Queuing and retry works most of the time. Only time I truly get "database is locked" is when I open the shell while other processes are accessing the DB
All writes are blocked during database migrations, so there is potential offline time. For example, when I added the index, I needed to be offline. Fortunately, my application is only needed during business hours.
Yes I miss proper ALTER TABLE a lot when it would have been useful. But my experience shows me that I can design software pretty well following YAGNI and the occasional instances of when I need missing functionality is more than made up for the ease of use otherwise.
Thanks for sharing your experience with SQLite :-)

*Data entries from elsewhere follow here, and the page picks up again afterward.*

import Summits.BirchSwinnertonDyer.BirchSwinnertonDyer.Theses.UniversalToricDescent
import Summits.BirchSwinnertonDyer.BirchSwinnertonDyer.Theorems.UniversalToricDescentTwinDegreeFrameAtThreeMultTresTOfSelfDualMemberTower
import HarnessLib

/-!
# SKELETON v17 (line `membertower`, crux ♭B′° `TwinDegreeFrameAtThreeMultTresT` = stmt-BirchSwinnertonDyer-22539 ONLY; width seat
# bsd-wall-utd-b-w1 g0, 2026-08-29) — v16 (LEAD utd-p2 g18, sha16 8c09f9fed2825b17) with `stub_thmB` REMOVED

v17 = v16 MINUS `stub_thmB` (Hsieh 2014 Thm B, item 20711, PUB BY NAME), for the degree-only crux 22539 ALONE. Reason (landed kernel
p680907 `UniversalToricDescentTwinDegreeFrameAtThreeMultTresTOfSelfDualMemberTower`): in (4)†/(5)† Hsieh Thm B is used only for
`μ(L) = 0` of the supply frame `L` (input `hμL` of the self-dual tower kernel), and ♭B′°'s DEGREE clause carries «`L` has first unit
coefficient at `m`» — hence `[Tᵐ]L ∈ R₀ˣ` — as a HYPOTHESIS (vacuous at `μ > 0` by design; the twin's `μ = 0` is item 20400). So the
tower kernel runs on the clause's own hypothesis and ♭B′° follows from the two remaining stubs:

* `stub_pubMembersFramesCongruence` := `Castella2018.castella2020_thm211_members_frames_sigma_congruence_odd_nonsplit_wt` (item 23284, PUB BY
  NAME) — v16 VERBATIM.
* `stub_selfDualMemberRationalInclusionAtThree` := K1♯† (item 23310 `TwinSelfDualMemberRationalInclusionAtThree`, RESEARCH) — v16 VERBATIM.

Composition: `TwinDegreeFrameAtThreeMultTresT_of` :=
`…TwinDegreeFrameAtThreeMultTresTOfSelfDualMemberTower.twinDegreeFrameAtThreeMultTresT_of_nonsplitWtMembersFrames_of_selfDualMemberRationalInclusion`
(p680907 §2 = (4)† with the frame from the supply alone ∘ `degreeClause_of_wanClause`). lean rc 0 expected with exactly 2 sorries (the
stubs); the crux concluded BY NAME. SCOPE: this is the line of 22539 ONLY — the stronger intermediate ♭B′ `TwinWanFrameAtThreeMultTresT`
(27401; rational inclusion needs `μ(L) = 0` unconditionally) keeps v16 with its three stubs, and `stub_thmB` remains registered THERE
(and is the content of 20400 `TwinMuZeroAtThree`). BSD is not proved by any of this; every `sorry` below is a stub.
[cite: Castella2018Erratum, §2 (p. 2), proof of Thm. 1.1 (a)(b)(c)] [cite: Skinner2016PacificMC, §2.6 (2-6-1), §3.1] [cite: Castella2020JIMJ, Thm. 2.11]
[cite: YanZhu2026, Thm. 4.4, Thm. 4.7, Thm. 5.7 (1)]
-/

noncomputable section

open scoped Classical

set_option linter.dupNamespace false
set_option autoImplicit false

namespace Summit.BirchSwinnertonDyer.BirchSwinnertonDyer.Cruxes.TwinDegreeFrameAtThreeMultTresT.MemberTower

open PowerSeries WeierstrassCurve NumberField IsDedekindDomain Field
  Literature.NumberTheory.EllipticCurves
  Literature.NumberTheory.EllipticCurves.ModularForms
  Literature.NumberTheory.EllipticCurves.Rank1Residual
  Literature.NumberTheory.EllipticCurves.BigGaloisRep
  Literature.NumberTheory.EllipticCurves.GreenbergSelmer
  Literature.NumberTheory.GaloisRepresentations
  Summit.BirchSwinnertonDyer.Rank1Residual.X11b
  Summit.BirchSwinnertonDyer.Rank1Residual.X11b.Halves
  Summit.BirchSwinnertonDyer.BirchSwinnertonDyer.Theorems.SchneiderFree
  Summit.BirchSwinnertonDyer.BirchSwinnertonDyer.Theses.UniversalToricDescent

/-- STUB (BY NAME = item stmt-BirchSwinnertonDyer-23284 `TwinCastellaMembersFramesCongruenceOddInput` at route rev 72, the
weight-sharpened supply 22593†; PUBLISHED by reading; closes only by formalisation): Castella JIMJ 2020 §2 Def. 2.10 / Thm. 2.11 at
an odd prime WITH the erratum's hypothesis (iii), members chosen with `2(p−1)p^{m−1} ∣ k_m − 2` (free in print: Skinner 2016 §2.6).
[cite: Castella2020JIMJ, §2 Def. 2.10, Thm. 2.11] [cite: Castella2018Erratum, Thm. 1.1 (iii), proof (a)(b)] [cite: Skinner2016PacificMC, §2.6 (2-6-1), §3.1] -/
theorem stub_pubMembersFramesCongruence :
    Castella2018.castella2020_thm211_members_frames_sigma_congruence_odd_nonsplit_wt := by
  sorry

/-- STUB (RESEARCH, v17 = v16 = **K1♯†** = item stmt-BirchSwinnertonDyer-23310 `TwinSelfDualMemberRationalInclusionAtThree` VERBATIM, hardest stub; the pen's restated K1-at-3 text v2 fc46e6da7466964a VERBATIM). For every twin `W′`
multiplicative at `3` with `ρ̄₃` onto, all-split Heegner `K` of odd discriminant, anticyclotomic `κ` with generator `γ`, degree-one `𝔭 ∣ 3`
with the other slot `𝔭′`, branch-compatible `ι′`: for every depth `m ≥ 1`, every Hida member `D` with `2(3−1)3^{m−1} ∣ k_m − 2` and
`ρ̄` irreducible, `ι′`-compatible, every characterised receptacle `b`, every Σ-frame `(Ω_K ≠ 0, Ω_p ∈ 𝓞_{ℂ₃}ˣ, Q)` of `D.g`:
`X^Σ_ac(A†_{g_m}; 𝔭′)` torsion ⟹ `∃ e, (3^e)·Ch(X^Σ_ac(A†_{g_m}))·𝓞_{ℂ₃}⟦T⟧ ⊆ (Q)`, with `A†_{g_m} = D.Δ.selfDualCofreeRepOver K` the SELF-DUAL
Tate twist (the erratum's `A_g`). Intended engine: the weight-`k_m` PORT of [YanZhu2026, Thm. 4.4 → 4.7 → 5.7 (1)] at `p = 3`, read on `A†`;
no printed statement at `p = 3`. [cite: Castella2018Erratum, §2 (p. 2), (2.5)] [cite: YanZhu2026, §4.1, Thm. 4.2, Thm. 4.4, Thm. 4.7, Thm. 5.7 (1)]
[cite: SkinnerUrban2014, Thm. 7.7, Prop. 13.6 (1)] [cite: KingsLoefflerZerbes2017, Thm. B, §7.2] -/
theorem stub_selfDualMemberRationalInclusionAtThree :
    ∀ (W' : WeierstrassCurve ℚ) [W'.IsElliptic] [W'.IsGloballyMinimal] (N' : ℕ) [NeZero N'] (K : Type) [Field K] [NumberField K] (Dt' : Literature.NumberTheory.EllipticCurves.ModularForms.ModularParametrizationData W' N'), Literature.NumberTheory.EllipticCurves.Rank1Residual.Mult W' 3 → W'.HasSurjectiveModNGaloisRep 3 → W'.conductorNorm ℤ = N' → Literature.NumberTheory.EllipticCurves.IsImaginaryQuadratic K → Literature.NumberTheory.EllipticCurves.SatisfiesHeegnerHypothesis N' K → Odd (NumberField.discr K) → ∀ (κ : Literature.NumberTheory.EllipticCurves.ZpExtension K 3), κ.IsAnticyclotomic → ∀ (γ : Field.absoluteGaloisGroup K) [Fact (κ.IsTopGenerator γ)] (𝔭 : IsDedekindDomain.HeightOneSpectrum (NumberField.RingOfIntegers K)), ((3 : ℕ) : NumberField.RingOfIntegers K) ∈ 𝔭.asIdeal → 𝔭.asIdeal.ramificationIdx (NumberField.RingOfIntegers ℚ) = 1 → 𝔭.asIdeal.inertiaDeg (NumberField.RingOfIntegers ℚ) = 1 → ∀ (𝔭' : IsDedekindDomain.HeightOneSpectrum (NumberField.RingOfIntegers K)), ((3 : ℕ) : NumberField.RingOfIntegers K) ∈ 𝔭'.asIdeal → 𝔭' ≠ 𝔭 → ∀ (ι' : PadicAlgCl 3 ≃+* ℂ), Summit.BirchSwinnertonDyer.BirchSwinnertonDyer.Theorems.SchneiderFree.BranchInducesPrime 3 ι' 𝔭 → ∀ (m : ℕ), 1 ≤ m → ∀ (D : Literature.NumberTheory.EllipticCurves.Skinner2016.HidaCongruentMember W' 3 m), (2 * (((3 : ℕ) : ℤ) - 1) * ((3 : ℕ) : ℤ) ^ (m - 1)) ∣ D.k - 2 → Literature.NumberTheory.EllipticCurves.SkinnerUrban2014.IsResiduallyIrreducible D.Δ → (∀ x : Literature.NumberTheory.EllipticCurves.ModularForms.coeffField D.g, ι' (D.ι x) = (x : ℂ)) → ∀ (b : Literature.NumberTheory.EllipticCurves.GreenbergSelmer.padicCoeffIntegers D.ι →+* 𝓞_ℂ_[3]), (∀ x, ((b x : 𝓞_ℂ_[3]) : ℂ_[3]) = algebraMap (PadicAlgCl 3) ℂ_[3] (Literature.NumberTheory.EllipticCurves.GreenbergSelmer.padicCoeffIntegers.toPadicAlgCl D.ι x)) → ∀ (ΩK : ℂ) (Ωp : (𝓞_ℂ_[3])ˣ) (Q : PowerSeries 𝓞_ℂ_[3]), ΩK ≠ 0 → Literature.NumberTheory.EllipticCurves.IsBDPLFunctionWtSigmaInt ι' 𝔭 κ γ D.g (W'.sigmaPlacesFinset 3 K) ΩK ((Ωp : 𝓞_ℂ_[3]) : ℂ_[3]) Q → ∀ [TopologicalSpace (PowerSeries (Literature.NumberTheory.EllipticCurves.GreenbergSelmer.padicCoeffIntegers D.ι))] [ContinuousSMul (PowerSeries (Literature.NumberTheory.EllipticCurves.GreenbergSelmer.padicCoeffIntegers D.ι)) (Literature.NumberTheory.EllipticCurves.BigRepModule (Literature.NumberTheory.EllipticCurves.GreenbergSelmer.padicCoeffIntegers D.ι) 3 (Literature.NumberTheory.EllipticCurves.GreenbergSelmer.Cofree D.Δ.selfDualRep (Literature.NumberTheory.EllipticCurves.GreenbergSelmer.padicCoeffField D.ι)))], Module.IsTorsion (PowerSeries (Literature.NumberTheory.EllipticCurves.GreenbergSelmer.padicCoeffIntegers D.ι)) (Literature.NumberTheory.EllipticCurves.BigGaloisRep.XBig κ (D.Δ.selfDualCofreeRepOver K) 𝔭' (↑(W'.sigmaPlacesFinset 3 K))) → ∃ e : ℕ, Ideal.span {(PowerSeries.C ((3 : ℕ) : 𝓞_ℂ_[3]) : PowerSeries 𝓞_ℂ_[3]) ^ e} * (Literature.NumberTheory.EllipticCurves.BigGaloisRep.XBig.charIdeal κ (D.Δ.selfDualCofreeRepOver K) 𝔭' (↑(W'.sigmaPlacesFinset 3 K))).map (PowerSeries.map b) ≤ Ideal.span {Q} := by
  sorry

/-- COMPOSITION (v17, act DEG): the degree-only twin crux of record ♭B′° `TwinDegreeFrameAtThreeMultTresT` (item
stmt-BirchSwinnertonDyer-22539) BY NAME from the TWO stubs, through the landed Thm-B-free kernel p680907 §2
(`twinDegreeFrameAtThreeMultTresT_of_nonsplitWtMembersFrames_of_selfDualMemberRationalInclusion`: supply frame, (dec) from the
très-ramifié binder, `μ(L) = 0` from the clause's own profile hypothesis, self-dual member tower, `degreeClause_of_wanClause`). [folklore] -/
theorem TwinDegreeFrameAtThreeMultTresT_of :
    Summit.BirchSwinnertonDyer.BirchSwinnertonDyer.Theses.UniversalToricDescent.TwinDegreeFrameAtThreeMultTresT :=
  Summit.BirchSwinnertonDyer.BirchSwinnertonDyer.Theorems.UniversalToricDescentTwinDegreeFrameAtThreeMultTresTOfSelfDualMemberTower.twinDegreeFrameAtThreeMultTresT_of_nonsplitWtMembersFrames_of_selfDualMemberRationalInclusion
    stub_pubMembersFramesCongruence stub_selfDualMemberRationalInclusionAtThree

end Summit.BirchSwinnertonDyer.BirchSwinnertonDyer.Cruxes.TwinDegreeFrameAtThreeMultTresT.MemberTower

end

What are the advantages, in your own experience, of using SQLite instead of something like PostgreSQL? With PostgreSQL, you could run database migrations during business hours and use a proper ALTER TABLE.
Main reason is that SQLite is embedded with my application. There isn't a second, third or fourth "microservice" to spin up. I know Terraform/Docker, love them, but the gymnastics I need to orchestrate for my particular situation is not worth it.
So for the tradeoff of complexity for functionality, SQLite hits a very good sweet spot for me.
So far, haven't needed queuing outside of a single thread in the application (I know, what happens if it crashes!) Hasn't happened in ~8 years. Won't cry if it does.
At the moment, I queue to batch insert real time data at ~5 second intervals. It seems less wasteful of resources, but quite frankly is probably not needed.